Pourquoi ne pas dénoncer les iniquités en emploi, l'absence de femmes dans les cercles de pouvoir, les difficultés que rencontrent les femmes quand elles se lancent en politique, les injustices de la conciliation travail-famille...

À la place, vous dites simplement l'équivalent de «il y en a qui sont drôlement attardés, vous ne trouvez pas, mais pas moi, évidemment...». Et puis vous changez de sujet.

Pourquoi ai-je l'impression que le but de vos interventions est plus ambigu?

«Il y a peut-être des gens qui ne sont pas prêts à avoir une femme comme premier ministre...», a dit M. Cardin hier.

«Premier» ministre? Pourquoi ne pas avoir féminisé cet adjectif pourtant hautement «féminisable» ?

Et puis qui a de la difficulté, au juste, avec l'idée de voir une femme prendre la tête du Québec?

Dans les sondages, les partisans de Pauline Marois sont divisés également entre hommes et femmes.

Est-ce que les porteurs de doutes vis-à-vis des femmes en politique sont répartis parfaitement également dans la population? Ne devrait-il pas plutôt y avoir un déséquilibre, avec les femmes d'un côté plus en faveur de Mme Marois et les hommes de l'autre, charriant le boulet de quelques cohortes machos, moins enclines à l'appuyer?

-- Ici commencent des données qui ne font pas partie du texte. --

import Mathlib.LinearAlgebra.FiniteDimensional.Lemmas
import Mathlib.LinearAlgebra.Dimension.Constructions
import Mathlib.LinearAlgebra.Matrix.ToLin
import Summits.RiemannHypothesis.RiemannHypothesis.Theses.RuelleBand
import Summits.RiemannHypothesis.RiemannHypothesis.Theorems.RuelleBandCofiniteCriticalLineStubCofiniteWeilCriterion
import Summits.RiemannHypothesis.RiemannHypothesis.Theorems.RuelleBandCofiniteCriticalLineBoundedIndex
import HarnessLib

/-!
# Route `RuelleBand`, crux `CofiniteCriticalLine`, line `cofinite-weil-index-staircase` —
the calibration stub `stub_indexCalibration` (`CofiniteCriticalLine ⟹ BoundedWeilIndex`)

Registered stub of the skeleton of the line `cofinite-weil-index-staircase` for the crux
`Summit.RiemannHypothesis.RiemannHypothesis.Theses.RuelleBand.CofiniteCriticalLine`
(item stmt-RiemannHypothesis-2064), proved BY NAME with the registered signature.  It is the
CONVERSE CALIBRATION of the line's conditional rung
`cofiniteCriticalLine_of_boundedWeilIndex_of_krein : KreinDefinitization → BoundedWeilIndex →
CofiniteCriticalLine` (`Theorems/RuelleBandCofiniteCriticalLineBoundedIndex.lean`), and it is
unconditional and elementary:

  if only finitely many zeros of `ζ` in the open critical strip lie off the critical line, say
  `N` of them, then Weil's quadratic form `Re Q` (`Q = weilQuadratic`) has negative index `≤ N`
  uniformly on all windows: every `(N+1)`-tuple of test functions `g₀, …, g_N` has a non-zero
  combination `F = ∑ cᵢ gᵢ` with `Re Q(F) ≥ 0`.

Proof.  Linear algebra (`N + 1` unknowns, `N` equations, `LinearMap.ker_ne_bot_of_finrank_lt`)
gives `c ≠ 0` with `F̂(ρ) = ∑ cᵢ ĝᵢ(ρ) = 0` at each of the `N` off-line zeros.  By the PROVED
explicit formula in zero-side form (`stub_cofiniteWeilCriterion_zeroForm_eq`:
`Q(F) = ∑_ρ m(ρ) F̂(ρ) conj F̂(1 - ρ̄)` over the non-trivial zeros, absolutely convergent,
`WeilConverse.summable_pairCoeff`), every term is now either `0` (off the line) or
`m(ρ) |F̂(ρ)|² ≥ 0` (on the line `1 - ρ̄ = ρ`), so `Re Q(F) ≥ 0` (`HasSum.nonneg`).  This is the
weak half of Bombieri's index computation (Bombieri 2000, Thm. 8: the negative index of the
zero-side form is exactly half the number of off-line zeros counted with multiplicity; the sharper
constant is not needed here).

Together with the landed rung this makes `BoundedWeilIndex` EQUIVALENT to the crux modulo the
named Literature fact `Literature.Analysis.OperatorTheory.KreinDefinitization` (Kreĭn 1959), recorded
below as `boundedWeilIndex_iff_cofiniteCriticalLine_of_krein` (windowed form, the line's dictionary)
and `boundedWeilIndex'_iff_cofiniteCriticalLine_of_krein` (window-free form of the sibling lines);
the two bounded-index hypotheses are themselves unconditionally equivalent
(`boundedWeilIndex_iff_boundedWeilIndex'`, every finite tuple of tests lives in one window).

References: E. Bombieri, *Remarks on Weil's quadratic functional in the theory of prime numbers
I*, Rend. Lincei (9) 11 (2000), 183–233, §3 Thm. 1 and §6 Thm. 8; A. Weil (1952).
-/

set_option linter.dupNamespace false

noncomputable section

open Complex MeasureTheory Filter Set
open scoped BigOperators Topology ComplexConjugate

namespace Summit.RiemannHypothesis.RiemannHypothesis.Theorems.RuelleBandCofiniteCriticalLine

open Literature.NumberTheory.LFunctions

/-- **More unknowns than equations.** A homogeneous linear system `∑ᵢ cᵢ M i k = 0` (`k : κ`) in
the unknowns `c : ι → ℂ` with `card κ < card ι` has a non-zero solution (rank–nullity,
`LinearMap.ker_ne_bot_of_finrank_lt` for `c ↦ c ᵥ* M`). [folklore] -/
theorem stub_indexCalibration_exists_ne_zero_vecMul_eq_zero {ι κ : Type*} [Fintype ι]
    [Fintype κ] (h : Fintype.card κ < Fintype.card ι) (M : ι → κ → ℂ) :
    ∃ c : ι → ℂ, c ≠ 0 ∧ ∀ k, ∑ i, c i * M i k = 0 := by
  classical
  have hlt : Module.finrank ℂ (κ → ℂ) < Module.finrank ℂ (ι → ℂ) := by
    simpa only [Module.finrank_fintype_fun_eq_card] using h
  obtain ⟨c, hc, hc0⟩ := Submodule.exists_mem_ne_zero_of_ne_bot
    (LinearMap.ker_ne_bot_of_finrank_lt (f := Matrix.vecMulLinear (Matrix.of M)) hlt)
  refine ⟨c, hc0, fun k ↦ ?_⟩
  rw [LinearMap.mem_ker, Matrix.coe_vecMulLinear] at hc
  simpa [Matrix.vecMul, dotProduct] using congr_fun hc k

/-- **Termwise positivity of the zero side once the off-line transforms vanish.** If `F̂(ρ) = 0`
at every zero `ρ` of `ζ` with `0 < Re ρ < 1`, `Re ρ ≠ 1/2`, then every term
`m(ρ) P_F(ρ) = m(ρ) F̂(ρ) conj F̂(1 - ρ̄)` of the zero-side series `WeilConverse.zeroForm F` has
non-negative real part: off the line it is `0`, on the line `1 - ρ̄ = ρ` and it is
`m(ρ) |F̂(ρ)|²` with `m(ρ) ≥ 1`. [folklore] -/
theorem stub_indexCalibration_term_re_nonneg {F : ℝ → ℂ}
    (hvan : ∀ ρ : ℂ, riemannZeta ρ = 0 → 0 < ρ.re → ρ.re < 1 → ρ.re ≠ 1 / 2 →
      weilMellin F ρ = 0)
    (ρ : ZetaZeros.riemannZetaNontrivialZeros) :
    0 ≤ ((riemannZetaZeroOrder (ρ : ℂ) : ℂ) * WeilConverse.pairCoeff F ρ).re := by
  have hm : (0 : ℝ) ≤ (riemannZetaZeroOrder (ρ : ℂ) : ℝ) := by
    exact_mod_cast zero_le_one.trans (ZetaZeros.riemannZetaNontrivialZeros.one_le_order ρ.2)
  have hP : 0 ≤ (WeilConverse.pairCoeff F ρ).re := by
    obtain ⟨hζ, h0, h1⟩ := ZetaZeros.riemannZetaNontrivialZeros.mem_iff'.1 ρ.2
    by_cases hre : (ρ : ℂ).re = 1 / 2
    · have e : 1 - conj (ρ : ℂ) = ρ := by
        apply Complex.ext
        · simp only [sub_re, one_re, conj_re, hre]
          norm_num
        · simp
      rw [WeilConverse.pairCoeff, e, Complex.mul_conj, Complex.ofReal_re]
      exact Complex.normSq_nonneg _
    · rw [WeilConverse.pairCoeff, hvan ρ hζ h0 h1 hre, zero_mul, Complex.zero_re]
  rw [← Complex.ofReal_intCast, Complex.re_ofReal_mul]
  exact mul_nonneg hm hP

/-- **`Re Q(F) ≥ 0` once the off-line transforms vanish.** For a test function `F` with
`F̂(ρ) = 0` at every off-line zero `ρ` of `ζ` in the open strip, `0 ≤ Re Q(F)`:
`Q(F) = WeilConverse.zeroForm F` (the PROVED explicit formula in zero-side form,
`stub_cofiniteWeilCriterion_zeroForm_eq`), the series converges absolutely
(`WeilConverse.summable_pairCoeff`) and its terms have non-negative real parts
(`stub_indexCalibration_term_re_nonneg`). [cite: Bombieri2000Weil, Thm. 2] -/
theorem stub_indexCalibration_re_weilQuadratic_nonneg {F : ℝ → ℂ} (hF : IsWeilTest F)
    (hvan : ∀ ρ : ℂ, riemannZeta ρ = 0 → 0 < ρ.re → ρ.re < 1 → ρ.re ≠ 1 / 2 →
      weilMellin F ρ = 0) :
    0 ≤ (weilQuadratic F).re := by
  rw [← stub_cofiniteWeilCriterion_zeroForm_eq hF]
  exact (Complex.hasSum_re (WeilConverse.summable_pairCoeff hF).hasSum).nonneg
    (stub_indexCalibration_term_re_nonneg hvan)

/-- A finite linear combination `F = ∑ᵢ cᵢ gᵢ` of test functions is a test function and
`F̂(z) = ∑ᵢ cᵢ ĝᵢ(z)` (`stub_cofiniteWeilCriterion_isWeilTest_sum`,
`stub_cofiniteWeilCriterion_weilMellin_sum`, `weilMellin_const_mul`). [folklore] -/
theorem stub_indexCalibration_linearCombination {n : ℕ} (g : Fin n → ℝ → ℂ)
    (hg : ∀ i, IsWeilTest (g i)) (c : Fin n → ℂ) :
    IsWeilTest (fun t ↦ ∑ i, c i * g i t) ∧
      ∀ z, weilMellin (fun t ↦ ∑ i, c i * g i t) z = ∑ i, c i * weilMellin (g i) z := by
  refine ⟨stub_cofiniteWeilCriterion_isWeilTest_sum (fun i t ↦ c i * g i t) Finset.univ
    fun i _ ↦ (hg i).const_mul (c i), fun z ↦ ?_⟩
  rw [stub_cofiniteWeilCriterion_weilMellin_sum (fun i t ↦ c i * g i t) Finset.univ
    (fun i _ ↦ (hg i).const_mul (c i))]
  exact Finset.sum_congr rfl fun i _ ↦ weilMellin_const_mul (c i) (g i) z

/-- **The calibration with the explicit constant.** If the set `Z` of zeros of `ζ` with
`0 < Re s < 1`, `Re s ≠ 1/2` is finite with `N` elements, then every `(N+1)`-tuple of test
functions `g` has a non-zero combination `F = ∑ cᵢ gᵢ` with `Re Q(F) ≥ 0`: choose `c ≠ 0` in the
kernel of the `N × (N+1)` system `∑ᵢ cᵢ ĝᵢ(ρ) = 0` (`ρ ∈ Z`,
`stub_indexCalibration_exists_ne_zero_vecMul_eq_zero`), so that `F̂` vanishes on `Z`, and apply
`stub_indexCalibration_re_weilQuadratic_nonneg`.  (Bombieri 2000 Thm. 8 gives the sharp index
`N/2` counted with multiplicity; not needed.) [cite: Bombieri2000Weil, Thm. 8 (weak half)] -/
theorem stub_indexCalibration_card
    (hfin : {s : ℂ | riemannZeta s = 0 ∧ 0 < s.re ∧ s.re < 1 ∧ s.re ≠ 1 / 2}.Finite)
    (g : Fin (hfin.toFinset.card + 1) → ℝ → ℂ) (hg : ∀ i, IsWeilTest (g i)) :
    ∃ c : Fin (hfin.toFinset.card + 1) → ℂ, c ≠ 0 ∧
      0 ≤ (weilQuadratic (fun t => ∑ i, c i * g i t)).re := by
  obtain ⟨c, hc0, hc⟩ := stub_indexCalibration_exists_ne_zero_vecMul_eq_zero
    (ι := Fin (hfin.toFinset.card + 1)) (κ := ↥hfin.toFinset) (by simp)
    (fun i ρ ↦ weilMellin (g i) ρ)
  obtain ⟨hF, hMel⟩ := stub_indexCalibration_linearCombination g hg c
  refine ⟨c, hc0, stub_indexCalibration_re_weilQuadratic_nonneg hF fun ρ hζ h0 h1 hre ↦ ?_⟩
  rw [hMel]
  exact hc ⟨ρ, hfin.mem_toFinset.2 ⟨hζ, h0, h1, hre⟩⟩

/-- **Window-free form of the calibration**: `CofiniteCriticalLine ⟹` there is `N` (the number of
off-line zeros) such that every `(N+1)`-tuple of test functions has a non-zero combination with
`Re Q ≥ 0` — the bounded-index hypothesis of the sibling Weil-index lines
(`cofiniteCriticalLine_of_boundedWeilIndex_of_krein'`). [cite: Bombieri2000Weil, Thm. 8 (weak half)] -/
theorem stub_indexCalibration_windowFree :
    Summit.RiemannHypothesis.RiemannHypothesis.Theses.RuelleBand.CofiniteCriticalLine →
    ∃ N : ℕ, ∀ g : Fin (N + 1) → ℝ → ℂ, (∀ i, IsWeilTest (g i)) →
        ∃ c : Fin (N + 1) → ℂ, c ≠ 0 ∧ 0 ≤ (weilQuadratic (fun t => ∑ i, c i * g i t)).re :=
  fun h ↦ ⟨_, stub_indexCalibration_card h⟩

/-- **Stub `stub_indexCalibration` — `CofiniteCriticalLine ⟹ BoundedWeilIndex`.** If all but
finitely many zeros of `ζ` in the open critical strip lie on the critical line, then Weil's
quadratic form `Re Q` (`Q = weilQuadratic`) has a UNIFORM bound `N` (the number of off-line zeros)
on its negative index over all windows `[-a, a]`: every `(N+1)`-tuple of test functions supported
in the window has a non-zero combination `F = ∑ cᵢ gᵢ` with `Re Q(F) ≥ 0` (the window hypothesis
is not used).  Proof: `c ≠ 0` with `F̂ = 0` at the `N` off-line zeros (more unknowns than
equations); then every term `m(ρ) F̂(ρ) conj F̂(1 - ρ̄)` of the zero side of the PROVED explicit
formula `Q(F) = WeilConverse.zeroForm F` is `0` off the line and `m(ρ) |F̂(ρ)|² ≥ 0` on it.
Converse calibration of `cofiniteCriticalLine_of_boundedWeilIndex_of_krein`; unconditional.
[cite: Bombieri2000Weil, Thm. 8 (weak half)] -/
theorem stub_indexCalibration :
    Summit.RiemannHypothesis.RiemannHypothesis.Theses.RuelleBand.CofiniteCriticalLine →
    ∃ N : ℕ, ∀ a : ℝ, ∀ g : Fin (N + 1) → ℝ → ℂ, (∀ i, IsWeilTest (g i)) →
        (∀ i, tsupport (g i) ⊆ Set.Icc (-a) a) →
        ∃ c : Fin (N + 1) → ℂ, c ≠ 0 ∧ 0 ≤ (weilQuadratic (fun t => ∑ i, c i * g i t)).re := by
  intro h
  obtain ⟨N, hN⟩ := stub_indexCalibration_windowFree h
  exact ⟨N, fun _ g hg _ ↦ hN g hg⟩

/-- **The windowed and the window-free bounded-index hypotheses are equivalent** (unconditionally):
a window hypothesis can be dropped, and conversely every finite tuple of test functions is
supported in one common window `[-a, a]` (compact supports are bounded). [folklore] -/
theorem boundedWeilIndex_iff_boundedWeilIndex' :
    (∃ N : ℕ, ∀ a : ℝ, ∀ g : Fin (N + 1) → ℝ → ℂ, (∀ i, IsWeilTest (g i)) →
        (∀ i, tsupport (g i) ⊆ Set.Icc (-a) a) →
        ∃ c : Fin (N + 1) → ℂ, c ≠ 0 ∧ 0 ≤ (weilQuadratic (fun t => ∑ i, c i * g i t)).re) ↔
    (∃ N : ℕ, ∀ g : Fin (N + 1) → ℝ → ℂ, (∀ i, IsWeilTest (g i)) →
        ∃ c : Fin (N + 1) → ℂ, c ≠ 0 ∧ 0 ≤ (weilQuadratic (fun t => ∑ i, c i * g i t)).re) := by
  constructor
  · rintro ⟨N, hN⟩
    refine ⟨N, fun g hg ↦ ?_⟩
    -- a common window: each `tsupport (g i)` is compact, hence inside some `[-aᵢ, aᵢ]`
    have hb : ∀ i, ∃ a : ℝ, tsupport (g i) ⊆ Set.Icc (-a) a := fun i ↦ by
      obtain ⟨a, ha⟩ := ((hg i).2.isCompact.isBounded).subset_closedBall 0
      exact ⟨a, fun t ht ↦ by simpa [Real.closedBall_eq_Icc] using ha ht⟩
    choose a ha using hb
    refine hN (∑ i, |a i|) g hg fun i t ht ↦ ?_
    have hi : |a i| ≤ ∑ j, |a j| :=
      Finset.single_le_sum (f := fun j ↦ |a j|) (fun _ _ ↦ abs_nonneg _) (Finset.mem_univ i)
    obtain ⟨h1, h2⟩ := ha i ht
    constructor <;> linarith [le_abs_self (a i), neg_abs_le (a i)]
  · rintro ⟨N, hN⟩
    exact ⟨N, fun _ g hg _ ↦ hN g hg⟩

/-- **`BoundedWeilIndex ⟺ CofiniteCriticalLine`, CONDITIONAL on Kreĭn's definitization theorem**
(the unproved named Literature fact `Literature.Analysis.OperatorTheory.KreinDefinitization`, Kreĭn
1959): the forward implication is the landed conditional rung
`cofiniteCriticalLine_of_boundedWeilIndex_of_krein` (uses the fact), the backward one is the
unconditional calibration `stub_indexCalibration`.  Windowed form (the dictionary of the line
`cofinite-weil-index-staircase`). [folklore] -/
theorem boundedWeilIndex_iff_cofiniteCriticalLine_of_krein :
    Literature.Analysis.OperatorTheory.KreinDefinitization →
    ((∃ N : ℕ, ∀ a : ℝ, ∀ g : Fin (N + 1) → ℝ → ℂ, (∀ i, IsWeilTest (g i)) →
        (∀ i, tsupport (g i) ⊆ Set.Icc (-a) a) →
        ∃ c : Fin (N + 1) → ℂ, c ≠ 0 ∧ 0 ≤ (weilQuadratic (fun t => ∑ i, c i * g i t)).re) ↔
      Summit.RiemannHypothesis.RiemannHypothesis.Theses.RuelleBand.CofiniteCriticalLine) :=
  fun hK ↦ ⟨cofiniteCriticalLine_of_boundedWeilIndex_of_krein hK, stub_indexCalibration⟩

/-- **Window-free `BoundedWeilIndex ⟺ CofiniteCriticalLine`, CONDITIONAL on Kreĭn's
definitization theorem** (the unproved named Literature fact
`Literature.Analysis.OperatorTheory.KreinDefinitization`): forward by the landed conditional rung
`cofiniteCriticalLine_of_boundedWeilIndex_of_krein'`, backward by the unconditional
`stub_indexCalibration_windowFree`.  This is the typed node shared by all Weil-index lines of the
crux. [folklore] -/
theorem boundedWeilIndex'_iff_cofiniteCriticalLine_of_krein :
    Literature.Analysis.OperatorTheory.KreinDefinitization →
    ((∃ N : ℕ, ∀ g : Fin (N + 1) → ℝ → ℂ, (∀ i, IsWeilTest (g i)) →
        ∃ c : Fin (N + 1) → ℂ, c ≠ 0 ∧ 0 ≤ (weilQuadratic (fun t => ∑ i, c i * g i t)).re) ↔
      Summit.RiemannHypothesis.RiemannHypothesis.Theses.RuelleBand.CofiniteCriticalLine) :=
  fun hK ↦ ⟨cofiniteCriticalLine_of_boundedWeilIndex_of_krein' hK,
    stub_indexCalibration_windowFree⟩

end Summit.RiemannHypothesis.RiemannHypothesis.Theorems.RuelleBandCofiniteCriticalLine

end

Le candidat péquiste n'est pas le seul à dire des choses surprenantes.

Il y a trois semaines, François Legault, chef de la Coalition avenir Québec (CAQ), a écrit sur le réseau Twitter: «Les filles attachent moins d'importance au salaire que les garçons.» C'est ainsi qu'il explique pourquoi elles acceptent, elles, les bas salaires du monde de l'enseignement.

Le fait que cette sphère offre aux femmes des horaires fixes, de longues vacances et des conditions de travail généralement favorables à la famille n'a pas fait partie alors de la discussion qui portait sur le programme de la CAQ qui veut ré-attirer des hommes en enseignement en les payant plus.

Pourquoi ai-je plutôt l'impression que lorsqu'on vivra dans une société où les pères autant que les mères auront besoin de se préoccuper de leurs horaires et de leurs disponibilités pour leurs enfants, là, on verra des hommes revenir en courant à l'enseignement? Probablement que c'est parce que j'en connais, de ces pères de famille qui ont fait exactement cette démarche.

Au moins, M. Legault n'a pas insinué qu'une partie de la population du Québec était en retard sur la modernité, comme l'ont fait les candidats du Parti québécois.

Mais que penser de son analyse à lui? Croit-il vraiment que les femmes, qui votent, qui travaillent, qui étudient, qui gèrent le domicile familial, qui veillent sur une bonne partie de la consommation des ménages, ne veulent pas gagner plus d'argent?

À lui aussi j'aurais envie de demander: que cherchiez-vous à exprimer, exactement?

La semaine dernière, l'ancien vice-président américain Dick Cheney a déclaré que le choix de Sarah Palin comme colistière pour John McCain avait été une erreur. Pas assez expérimentée, pas assez prête à devenir présidente, a-t-il expliqué, en enjoignant au candidat républicain, Mitt Romney, de ne pas reproduire la même erreur.

Pourquoi ai-je l'impression, vu d'ici, qu'il disait surtout au candidat républicain de ne pas sortir une femme de son chapeau lui aussi pour tenter d'aller chercher l'appui de tout ce pan de la population américaine?

Car durant la présidentielle américaine, le vote des femmes est crucial. Ici, si on les courtise particulièrement, ces femmes, soccer moms, «Stéphanie» et autres électrices-clés, c'est parce qu'elles sont plus indécises, donc plus ouvertes au marketing des partis. Là-bas, c'est aussi parce que leur taux de participation électorale est plus élevé (plus de 60% contre 54% chez les hommes en 2008).

M. Cheney, que vouliez-vous dire, exactement?

Pourquoi ai-je cette impression qu'en 2012, du Québec à Washington, le monde politique s'ouvre et évolue vers l'égalité mais ne peut s'empêcher d'avoir, ici et là, de gros hoquets montrant au grand jour son incroyable force d'inertie?